A line below contains "refine Finset.sum_le_sum fun i _ => ?_", and a later one contains "measurable. [textbook] -/". Repeat both, with every line between them, exactly.
────────────────────
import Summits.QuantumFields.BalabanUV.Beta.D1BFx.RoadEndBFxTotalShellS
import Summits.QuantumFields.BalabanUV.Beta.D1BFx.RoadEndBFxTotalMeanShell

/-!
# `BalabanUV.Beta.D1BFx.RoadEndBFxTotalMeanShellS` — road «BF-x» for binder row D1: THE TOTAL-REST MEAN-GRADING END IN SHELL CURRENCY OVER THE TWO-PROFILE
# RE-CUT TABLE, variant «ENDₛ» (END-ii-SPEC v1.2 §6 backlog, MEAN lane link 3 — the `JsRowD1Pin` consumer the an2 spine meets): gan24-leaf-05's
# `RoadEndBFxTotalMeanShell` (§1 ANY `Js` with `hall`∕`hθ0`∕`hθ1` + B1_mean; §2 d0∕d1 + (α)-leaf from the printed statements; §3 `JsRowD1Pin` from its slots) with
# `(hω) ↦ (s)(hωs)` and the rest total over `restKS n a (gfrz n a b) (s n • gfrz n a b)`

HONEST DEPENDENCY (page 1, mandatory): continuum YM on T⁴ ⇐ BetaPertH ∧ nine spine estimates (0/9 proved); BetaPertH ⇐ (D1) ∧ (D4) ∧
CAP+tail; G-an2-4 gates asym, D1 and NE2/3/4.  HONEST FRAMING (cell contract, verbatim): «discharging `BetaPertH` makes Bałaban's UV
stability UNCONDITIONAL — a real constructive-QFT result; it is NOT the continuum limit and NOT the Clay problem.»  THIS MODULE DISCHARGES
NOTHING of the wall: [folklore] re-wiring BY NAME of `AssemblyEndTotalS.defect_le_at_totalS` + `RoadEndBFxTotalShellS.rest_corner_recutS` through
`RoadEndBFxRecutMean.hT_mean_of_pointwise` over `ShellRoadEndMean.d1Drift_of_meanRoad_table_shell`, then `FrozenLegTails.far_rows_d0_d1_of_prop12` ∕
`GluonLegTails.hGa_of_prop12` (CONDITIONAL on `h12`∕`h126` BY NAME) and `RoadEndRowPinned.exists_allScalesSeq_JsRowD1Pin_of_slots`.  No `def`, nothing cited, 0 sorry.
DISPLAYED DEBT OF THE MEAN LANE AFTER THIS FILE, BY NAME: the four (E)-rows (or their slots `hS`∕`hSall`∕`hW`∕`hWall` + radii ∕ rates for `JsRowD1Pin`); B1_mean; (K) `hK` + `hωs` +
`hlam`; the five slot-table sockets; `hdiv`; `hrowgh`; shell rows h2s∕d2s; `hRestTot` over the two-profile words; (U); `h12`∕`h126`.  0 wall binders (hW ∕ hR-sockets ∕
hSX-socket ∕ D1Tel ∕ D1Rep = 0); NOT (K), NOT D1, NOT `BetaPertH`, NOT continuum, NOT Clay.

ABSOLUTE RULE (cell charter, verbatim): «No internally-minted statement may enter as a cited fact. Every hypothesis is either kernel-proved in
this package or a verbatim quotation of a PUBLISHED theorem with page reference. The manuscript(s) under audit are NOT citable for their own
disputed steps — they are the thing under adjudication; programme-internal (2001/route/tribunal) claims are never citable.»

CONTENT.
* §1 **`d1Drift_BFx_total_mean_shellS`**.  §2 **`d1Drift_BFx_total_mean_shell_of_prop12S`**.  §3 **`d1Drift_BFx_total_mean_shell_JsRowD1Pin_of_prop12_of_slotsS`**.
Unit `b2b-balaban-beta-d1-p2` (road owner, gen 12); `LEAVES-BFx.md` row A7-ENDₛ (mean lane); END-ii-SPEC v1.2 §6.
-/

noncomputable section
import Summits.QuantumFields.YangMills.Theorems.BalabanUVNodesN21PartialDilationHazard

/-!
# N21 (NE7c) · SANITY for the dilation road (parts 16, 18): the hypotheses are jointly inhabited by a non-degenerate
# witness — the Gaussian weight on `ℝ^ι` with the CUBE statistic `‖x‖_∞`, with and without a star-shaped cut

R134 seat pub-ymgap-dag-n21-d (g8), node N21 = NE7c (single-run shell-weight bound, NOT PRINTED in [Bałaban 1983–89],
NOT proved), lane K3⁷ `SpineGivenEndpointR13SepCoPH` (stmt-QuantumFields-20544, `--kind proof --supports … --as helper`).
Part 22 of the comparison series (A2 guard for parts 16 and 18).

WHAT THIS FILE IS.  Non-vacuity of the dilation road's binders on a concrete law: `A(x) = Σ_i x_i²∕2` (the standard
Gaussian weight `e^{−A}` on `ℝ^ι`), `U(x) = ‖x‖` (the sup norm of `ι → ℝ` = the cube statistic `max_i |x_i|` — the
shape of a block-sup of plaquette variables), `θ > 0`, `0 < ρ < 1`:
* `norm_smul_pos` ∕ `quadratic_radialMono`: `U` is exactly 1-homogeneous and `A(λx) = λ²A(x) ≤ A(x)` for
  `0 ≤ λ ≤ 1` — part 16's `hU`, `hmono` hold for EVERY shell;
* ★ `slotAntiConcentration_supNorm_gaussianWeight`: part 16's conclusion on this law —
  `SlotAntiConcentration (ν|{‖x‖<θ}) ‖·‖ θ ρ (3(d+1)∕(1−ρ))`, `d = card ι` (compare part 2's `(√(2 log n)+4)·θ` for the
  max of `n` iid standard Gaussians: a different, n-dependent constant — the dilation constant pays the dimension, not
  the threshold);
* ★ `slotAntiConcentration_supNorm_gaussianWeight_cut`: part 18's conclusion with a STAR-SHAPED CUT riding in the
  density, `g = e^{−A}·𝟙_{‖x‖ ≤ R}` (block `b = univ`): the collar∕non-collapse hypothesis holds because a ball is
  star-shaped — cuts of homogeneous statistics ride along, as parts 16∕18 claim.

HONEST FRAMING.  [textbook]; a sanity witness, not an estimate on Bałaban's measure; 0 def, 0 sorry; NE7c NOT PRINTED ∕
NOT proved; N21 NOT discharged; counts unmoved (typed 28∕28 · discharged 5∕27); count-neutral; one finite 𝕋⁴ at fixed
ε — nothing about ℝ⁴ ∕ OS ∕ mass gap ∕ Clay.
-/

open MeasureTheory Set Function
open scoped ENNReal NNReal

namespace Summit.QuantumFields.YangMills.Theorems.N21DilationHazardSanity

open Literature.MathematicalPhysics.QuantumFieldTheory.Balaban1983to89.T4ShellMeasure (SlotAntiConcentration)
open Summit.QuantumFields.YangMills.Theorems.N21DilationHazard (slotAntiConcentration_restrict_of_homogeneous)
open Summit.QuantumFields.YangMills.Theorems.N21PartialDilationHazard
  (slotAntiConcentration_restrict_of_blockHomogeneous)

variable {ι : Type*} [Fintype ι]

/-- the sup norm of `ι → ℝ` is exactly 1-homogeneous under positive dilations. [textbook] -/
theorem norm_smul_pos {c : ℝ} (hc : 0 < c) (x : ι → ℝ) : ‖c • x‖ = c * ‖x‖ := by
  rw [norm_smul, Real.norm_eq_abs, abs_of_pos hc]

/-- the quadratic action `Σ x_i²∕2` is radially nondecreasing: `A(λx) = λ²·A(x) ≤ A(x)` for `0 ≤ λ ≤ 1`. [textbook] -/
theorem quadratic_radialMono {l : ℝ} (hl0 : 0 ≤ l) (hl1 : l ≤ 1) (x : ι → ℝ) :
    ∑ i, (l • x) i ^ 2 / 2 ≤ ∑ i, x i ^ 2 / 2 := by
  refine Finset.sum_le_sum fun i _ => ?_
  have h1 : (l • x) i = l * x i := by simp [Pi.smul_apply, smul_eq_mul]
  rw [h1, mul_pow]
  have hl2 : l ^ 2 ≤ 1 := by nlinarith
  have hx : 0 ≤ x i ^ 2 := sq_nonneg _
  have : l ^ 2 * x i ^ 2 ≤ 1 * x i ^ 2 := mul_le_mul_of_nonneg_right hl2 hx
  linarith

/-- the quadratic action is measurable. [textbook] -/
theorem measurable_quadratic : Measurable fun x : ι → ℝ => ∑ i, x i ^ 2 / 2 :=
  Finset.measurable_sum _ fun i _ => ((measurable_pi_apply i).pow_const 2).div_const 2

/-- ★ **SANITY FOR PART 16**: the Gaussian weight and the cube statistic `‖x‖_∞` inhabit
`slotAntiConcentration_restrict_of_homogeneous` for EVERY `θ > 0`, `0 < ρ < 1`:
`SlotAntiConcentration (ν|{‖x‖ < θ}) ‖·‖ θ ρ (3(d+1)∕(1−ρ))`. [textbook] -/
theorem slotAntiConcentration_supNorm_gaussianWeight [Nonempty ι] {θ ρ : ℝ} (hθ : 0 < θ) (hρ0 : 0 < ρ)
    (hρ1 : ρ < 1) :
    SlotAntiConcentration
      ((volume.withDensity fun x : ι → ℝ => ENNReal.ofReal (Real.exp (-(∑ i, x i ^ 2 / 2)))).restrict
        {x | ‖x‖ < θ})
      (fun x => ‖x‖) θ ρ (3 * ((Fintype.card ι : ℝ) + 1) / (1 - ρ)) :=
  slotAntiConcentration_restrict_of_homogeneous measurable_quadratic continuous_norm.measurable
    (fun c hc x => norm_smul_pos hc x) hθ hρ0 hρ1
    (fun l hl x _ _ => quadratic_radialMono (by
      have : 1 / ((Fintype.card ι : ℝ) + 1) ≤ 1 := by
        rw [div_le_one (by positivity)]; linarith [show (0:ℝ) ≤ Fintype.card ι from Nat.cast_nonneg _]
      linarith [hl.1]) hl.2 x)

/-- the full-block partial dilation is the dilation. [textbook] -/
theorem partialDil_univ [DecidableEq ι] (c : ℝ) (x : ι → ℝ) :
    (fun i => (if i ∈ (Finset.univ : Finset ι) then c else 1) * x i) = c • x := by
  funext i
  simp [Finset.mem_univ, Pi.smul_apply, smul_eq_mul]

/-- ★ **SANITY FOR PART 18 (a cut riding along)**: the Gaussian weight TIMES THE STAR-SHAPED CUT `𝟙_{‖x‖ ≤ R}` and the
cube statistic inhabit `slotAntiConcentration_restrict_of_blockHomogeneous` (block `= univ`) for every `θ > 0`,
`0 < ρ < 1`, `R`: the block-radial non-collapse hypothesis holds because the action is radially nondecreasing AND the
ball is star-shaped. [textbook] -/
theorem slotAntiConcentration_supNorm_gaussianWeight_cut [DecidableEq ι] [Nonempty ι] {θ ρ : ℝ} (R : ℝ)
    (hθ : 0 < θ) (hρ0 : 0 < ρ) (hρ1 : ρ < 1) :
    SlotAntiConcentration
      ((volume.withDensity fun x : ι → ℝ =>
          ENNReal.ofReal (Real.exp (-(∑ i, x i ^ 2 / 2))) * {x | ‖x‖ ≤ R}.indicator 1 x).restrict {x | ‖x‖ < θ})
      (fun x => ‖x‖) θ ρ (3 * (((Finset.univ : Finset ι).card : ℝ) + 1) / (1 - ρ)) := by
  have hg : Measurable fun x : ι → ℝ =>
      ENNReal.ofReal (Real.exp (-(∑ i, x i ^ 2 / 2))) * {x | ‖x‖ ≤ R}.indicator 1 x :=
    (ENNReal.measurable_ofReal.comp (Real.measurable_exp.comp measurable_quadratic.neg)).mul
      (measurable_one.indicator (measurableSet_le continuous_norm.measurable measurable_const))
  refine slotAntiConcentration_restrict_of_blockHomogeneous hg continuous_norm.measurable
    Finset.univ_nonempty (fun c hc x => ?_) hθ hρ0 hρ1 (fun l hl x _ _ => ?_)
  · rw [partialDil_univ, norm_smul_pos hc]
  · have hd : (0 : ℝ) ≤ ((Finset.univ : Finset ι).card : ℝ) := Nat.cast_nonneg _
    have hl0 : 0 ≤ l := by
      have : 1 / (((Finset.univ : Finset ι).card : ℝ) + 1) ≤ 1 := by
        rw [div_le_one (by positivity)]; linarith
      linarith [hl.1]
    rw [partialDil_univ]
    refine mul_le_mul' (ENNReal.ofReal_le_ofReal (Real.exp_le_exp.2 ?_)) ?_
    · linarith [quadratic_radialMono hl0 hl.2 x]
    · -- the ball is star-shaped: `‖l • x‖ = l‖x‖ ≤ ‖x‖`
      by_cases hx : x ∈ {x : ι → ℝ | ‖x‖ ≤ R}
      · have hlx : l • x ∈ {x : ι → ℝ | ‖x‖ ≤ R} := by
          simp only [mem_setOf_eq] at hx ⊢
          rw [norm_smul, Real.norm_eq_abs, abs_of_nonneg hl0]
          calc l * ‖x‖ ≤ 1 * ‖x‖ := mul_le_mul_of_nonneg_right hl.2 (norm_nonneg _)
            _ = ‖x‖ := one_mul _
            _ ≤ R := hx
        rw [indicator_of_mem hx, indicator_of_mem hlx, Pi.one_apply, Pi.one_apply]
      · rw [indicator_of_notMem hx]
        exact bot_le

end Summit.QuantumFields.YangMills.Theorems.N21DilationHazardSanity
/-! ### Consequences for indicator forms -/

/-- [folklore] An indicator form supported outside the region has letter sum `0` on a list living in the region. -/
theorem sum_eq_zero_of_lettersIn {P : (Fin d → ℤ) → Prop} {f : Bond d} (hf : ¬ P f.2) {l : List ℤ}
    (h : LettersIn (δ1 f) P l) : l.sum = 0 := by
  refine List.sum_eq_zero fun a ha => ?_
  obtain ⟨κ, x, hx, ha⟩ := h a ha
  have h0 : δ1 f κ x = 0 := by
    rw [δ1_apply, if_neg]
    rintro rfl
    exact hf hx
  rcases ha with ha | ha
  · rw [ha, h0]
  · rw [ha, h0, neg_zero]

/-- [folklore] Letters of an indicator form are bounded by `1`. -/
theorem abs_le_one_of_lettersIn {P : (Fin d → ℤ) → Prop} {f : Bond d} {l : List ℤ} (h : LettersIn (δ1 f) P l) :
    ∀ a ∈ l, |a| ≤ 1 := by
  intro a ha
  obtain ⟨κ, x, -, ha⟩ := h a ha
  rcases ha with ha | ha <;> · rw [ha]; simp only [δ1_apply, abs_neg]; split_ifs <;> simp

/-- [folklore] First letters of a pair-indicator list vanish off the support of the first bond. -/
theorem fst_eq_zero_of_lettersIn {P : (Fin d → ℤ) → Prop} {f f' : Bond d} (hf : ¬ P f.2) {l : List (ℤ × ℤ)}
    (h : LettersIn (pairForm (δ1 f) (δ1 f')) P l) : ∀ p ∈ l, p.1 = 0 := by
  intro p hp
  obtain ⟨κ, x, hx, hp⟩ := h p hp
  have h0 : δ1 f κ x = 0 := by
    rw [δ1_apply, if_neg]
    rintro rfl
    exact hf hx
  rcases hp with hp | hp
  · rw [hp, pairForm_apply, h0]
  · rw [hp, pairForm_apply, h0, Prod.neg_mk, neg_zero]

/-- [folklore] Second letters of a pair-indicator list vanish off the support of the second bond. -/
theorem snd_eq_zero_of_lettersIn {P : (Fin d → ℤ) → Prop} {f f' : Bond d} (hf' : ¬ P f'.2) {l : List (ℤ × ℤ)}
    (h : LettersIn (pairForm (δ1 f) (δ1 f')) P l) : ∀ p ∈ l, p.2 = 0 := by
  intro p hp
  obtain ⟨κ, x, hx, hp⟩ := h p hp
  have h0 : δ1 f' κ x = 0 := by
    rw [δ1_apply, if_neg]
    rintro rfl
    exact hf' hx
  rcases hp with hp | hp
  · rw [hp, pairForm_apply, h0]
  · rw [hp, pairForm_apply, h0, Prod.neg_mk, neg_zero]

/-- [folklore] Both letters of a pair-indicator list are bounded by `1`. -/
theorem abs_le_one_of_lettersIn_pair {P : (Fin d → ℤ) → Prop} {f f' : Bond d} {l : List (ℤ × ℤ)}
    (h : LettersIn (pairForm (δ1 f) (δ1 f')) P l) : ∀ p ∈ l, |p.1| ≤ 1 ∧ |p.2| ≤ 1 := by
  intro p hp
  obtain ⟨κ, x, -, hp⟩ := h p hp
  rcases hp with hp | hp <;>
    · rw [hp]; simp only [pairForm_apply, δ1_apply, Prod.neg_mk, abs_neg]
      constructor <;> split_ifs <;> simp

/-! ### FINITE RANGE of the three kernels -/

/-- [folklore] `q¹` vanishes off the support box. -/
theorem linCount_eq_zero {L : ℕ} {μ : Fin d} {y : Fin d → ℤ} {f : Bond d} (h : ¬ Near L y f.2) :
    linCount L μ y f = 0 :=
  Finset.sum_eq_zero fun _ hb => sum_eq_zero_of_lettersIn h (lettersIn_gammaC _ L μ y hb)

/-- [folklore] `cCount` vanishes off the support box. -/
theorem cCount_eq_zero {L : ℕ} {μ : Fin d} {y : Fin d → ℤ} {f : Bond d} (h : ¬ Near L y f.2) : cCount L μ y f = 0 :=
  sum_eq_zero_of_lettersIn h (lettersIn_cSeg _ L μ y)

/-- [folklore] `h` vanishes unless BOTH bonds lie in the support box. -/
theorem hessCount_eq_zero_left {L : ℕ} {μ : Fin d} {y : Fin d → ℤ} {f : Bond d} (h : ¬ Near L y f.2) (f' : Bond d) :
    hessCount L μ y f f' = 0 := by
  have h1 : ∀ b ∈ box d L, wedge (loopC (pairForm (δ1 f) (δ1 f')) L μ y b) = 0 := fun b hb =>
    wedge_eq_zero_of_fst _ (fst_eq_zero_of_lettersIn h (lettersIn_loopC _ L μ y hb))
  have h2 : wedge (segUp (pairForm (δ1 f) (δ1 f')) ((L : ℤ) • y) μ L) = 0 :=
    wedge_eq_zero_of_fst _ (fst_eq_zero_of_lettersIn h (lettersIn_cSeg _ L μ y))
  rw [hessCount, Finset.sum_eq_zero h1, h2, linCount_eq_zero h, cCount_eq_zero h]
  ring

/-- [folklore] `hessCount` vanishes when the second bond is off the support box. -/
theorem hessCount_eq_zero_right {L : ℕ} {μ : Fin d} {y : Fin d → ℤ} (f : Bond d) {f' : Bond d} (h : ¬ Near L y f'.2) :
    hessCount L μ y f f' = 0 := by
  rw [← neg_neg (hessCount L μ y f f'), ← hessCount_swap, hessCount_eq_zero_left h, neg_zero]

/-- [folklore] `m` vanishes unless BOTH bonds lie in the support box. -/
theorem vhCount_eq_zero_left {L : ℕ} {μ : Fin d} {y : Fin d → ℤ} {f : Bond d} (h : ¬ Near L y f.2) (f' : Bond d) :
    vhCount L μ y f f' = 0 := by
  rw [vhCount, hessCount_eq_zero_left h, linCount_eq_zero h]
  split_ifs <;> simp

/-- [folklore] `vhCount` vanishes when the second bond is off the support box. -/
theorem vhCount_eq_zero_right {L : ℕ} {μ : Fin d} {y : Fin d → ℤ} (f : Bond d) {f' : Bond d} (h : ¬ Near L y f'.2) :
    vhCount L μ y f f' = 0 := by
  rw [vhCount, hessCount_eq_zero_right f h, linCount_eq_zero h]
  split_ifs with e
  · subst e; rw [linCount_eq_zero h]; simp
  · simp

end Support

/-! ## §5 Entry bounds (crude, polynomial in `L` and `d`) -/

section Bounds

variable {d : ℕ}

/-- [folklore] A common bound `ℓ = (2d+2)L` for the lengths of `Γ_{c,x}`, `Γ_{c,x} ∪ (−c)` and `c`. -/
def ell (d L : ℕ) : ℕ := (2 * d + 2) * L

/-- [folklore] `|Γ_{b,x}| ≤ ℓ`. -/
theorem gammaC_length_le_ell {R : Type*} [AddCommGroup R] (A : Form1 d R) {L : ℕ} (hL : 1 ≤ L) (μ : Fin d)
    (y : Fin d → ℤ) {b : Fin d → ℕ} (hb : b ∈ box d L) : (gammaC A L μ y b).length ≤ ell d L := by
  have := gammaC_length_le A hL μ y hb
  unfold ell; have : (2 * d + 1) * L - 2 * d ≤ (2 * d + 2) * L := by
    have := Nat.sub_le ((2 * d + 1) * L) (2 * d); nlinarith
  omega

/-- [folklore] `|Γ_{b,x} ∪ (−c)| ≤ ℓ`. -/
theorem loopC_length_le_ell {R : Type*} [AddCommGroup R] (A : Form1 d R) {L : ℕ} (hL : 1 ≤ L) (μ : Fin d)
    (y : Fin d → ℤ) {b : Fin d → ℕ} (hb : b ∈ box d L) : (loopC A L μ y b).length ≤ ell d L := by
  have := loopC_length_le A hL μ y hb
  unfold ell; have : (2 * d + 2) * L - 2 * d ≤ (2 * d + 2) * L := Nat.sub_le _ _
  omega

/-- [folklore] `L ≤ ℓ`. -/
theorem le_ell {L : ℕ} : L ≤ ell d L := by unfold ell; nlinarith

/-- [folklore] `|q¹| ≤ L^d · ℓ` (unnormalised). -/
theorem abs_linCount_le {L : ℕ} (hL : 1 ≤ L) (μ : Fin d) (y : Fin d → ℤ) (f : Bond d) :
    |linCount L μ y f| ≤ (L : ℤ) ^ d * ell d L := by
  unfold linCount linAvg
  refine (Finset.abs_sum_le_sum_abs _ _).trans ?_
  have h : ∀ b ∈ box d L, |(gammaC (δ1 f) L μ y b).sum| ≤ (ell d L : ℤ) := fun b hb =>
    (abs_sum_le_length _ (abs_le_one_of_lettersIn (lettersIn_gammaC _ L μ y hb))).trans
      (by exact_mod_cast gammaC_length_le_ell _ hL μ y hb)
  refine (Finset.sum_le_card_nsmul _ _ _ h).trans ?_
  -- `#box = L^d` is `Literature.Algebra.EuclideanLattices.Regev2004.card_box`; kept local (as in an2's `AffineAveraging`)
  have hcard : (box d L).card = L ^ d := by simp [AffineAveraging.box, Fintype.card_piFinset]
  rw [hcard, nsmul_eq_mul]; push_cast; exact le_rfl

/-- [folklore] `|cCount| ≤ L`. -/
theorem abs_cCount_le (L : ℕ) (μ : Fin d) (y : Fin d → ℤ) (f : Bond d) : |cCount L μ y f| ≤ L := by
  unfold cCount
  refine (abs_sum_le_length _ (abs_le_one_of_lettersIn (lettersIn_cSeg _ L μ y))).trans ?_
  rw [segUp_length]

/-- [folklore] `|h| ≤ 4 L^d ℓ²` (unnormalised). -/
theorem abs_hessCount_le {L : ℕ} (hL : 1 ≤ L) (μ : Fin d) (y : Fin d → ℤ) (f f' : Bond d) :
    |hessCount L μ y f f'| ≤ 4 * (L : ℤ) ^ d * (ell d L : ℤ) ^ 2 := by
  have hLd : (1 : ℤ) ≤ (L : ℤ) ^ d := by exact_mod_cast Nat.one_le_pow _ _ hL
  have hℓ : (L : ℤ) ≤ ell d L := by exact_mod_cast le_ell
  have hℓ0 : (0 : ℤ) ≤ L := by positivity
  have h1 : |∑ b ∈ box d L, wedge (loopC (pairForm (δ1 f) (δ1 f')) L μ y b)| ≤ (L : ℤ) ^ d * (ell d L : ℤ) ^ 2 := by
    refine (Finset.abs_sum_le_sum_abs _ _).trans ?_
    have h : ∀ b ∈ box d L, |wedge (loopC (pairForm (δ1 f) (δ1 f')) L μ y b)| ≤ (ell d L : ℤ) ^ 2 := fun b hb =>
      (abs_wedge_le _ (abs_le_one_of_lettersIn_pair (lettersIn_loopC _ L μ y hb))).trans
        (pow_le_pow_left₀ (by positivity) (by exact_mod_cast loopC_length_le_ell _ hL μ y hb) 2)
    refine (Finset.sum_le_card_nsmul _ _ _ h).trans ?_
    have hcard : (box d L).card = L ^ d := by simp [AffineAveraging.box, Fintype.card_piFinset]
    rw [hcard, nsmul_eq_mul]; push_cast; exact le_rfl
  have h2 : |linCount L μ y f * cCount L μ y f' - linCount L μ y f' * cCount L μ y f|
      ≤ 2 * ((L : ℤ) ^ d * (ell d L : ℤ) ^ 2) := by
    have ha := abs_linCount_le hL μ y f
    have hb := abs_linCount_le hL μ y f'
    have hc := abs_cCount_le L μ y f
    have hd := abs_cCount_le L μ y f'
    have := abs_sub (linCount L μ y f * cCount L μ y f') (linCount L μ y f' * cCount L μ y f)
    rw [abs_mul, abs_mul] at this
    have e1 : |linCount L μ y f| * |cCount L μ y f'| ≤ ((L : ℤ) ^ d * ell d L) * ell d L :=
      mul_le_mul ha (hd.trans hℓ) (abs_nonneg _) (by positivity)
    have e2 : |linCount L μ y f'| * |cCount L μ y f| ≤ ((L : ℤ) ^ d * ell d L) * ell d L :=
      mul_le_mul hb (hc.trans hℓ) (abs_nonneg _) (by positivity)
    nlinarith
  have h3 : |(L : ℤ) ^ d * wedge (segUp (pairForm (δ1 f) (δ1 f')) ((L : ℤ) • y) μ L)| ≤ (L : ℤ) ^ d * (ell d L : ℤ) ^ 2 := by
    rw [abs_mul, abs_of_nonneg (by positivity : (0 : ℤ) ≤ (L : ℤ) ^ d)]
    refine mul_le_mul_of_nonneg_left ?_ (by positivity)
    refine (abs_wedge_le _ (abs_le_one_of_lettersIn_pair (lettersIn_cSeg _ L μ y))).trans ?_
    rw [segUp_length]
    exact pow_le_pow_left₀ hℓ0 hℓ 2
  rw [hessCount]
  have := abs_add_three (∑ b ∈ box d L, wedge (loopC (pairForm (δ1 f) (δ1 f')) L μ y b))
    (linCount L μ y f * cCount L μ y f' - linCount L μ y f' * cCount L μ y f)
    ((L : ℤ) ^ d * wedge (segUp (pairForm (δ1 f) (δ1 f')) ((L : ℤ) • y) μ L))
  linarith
────────────────────
Solution for this problem =
  refine Finset.sum_le_sum fun i _ => ?_
  have h1 : (l • x) i = l * x i := by simp [Pi.smul_apply, smul_eq_mul]
  rw [h1, mul_pow]
  have hl2 : l ^ 2 ≤ 1 := by nlinarith
  have hx : 0 ≤ x i ^ 2 := sq_nonneg _
  have : l ^ 2 * x i ^ 2 ≤ 1 * x i ^ 2 := mul_le_mul_of_nonneg_right hl2 hx
  linarith

/-- the quadratic action is measurable. [textbook] -/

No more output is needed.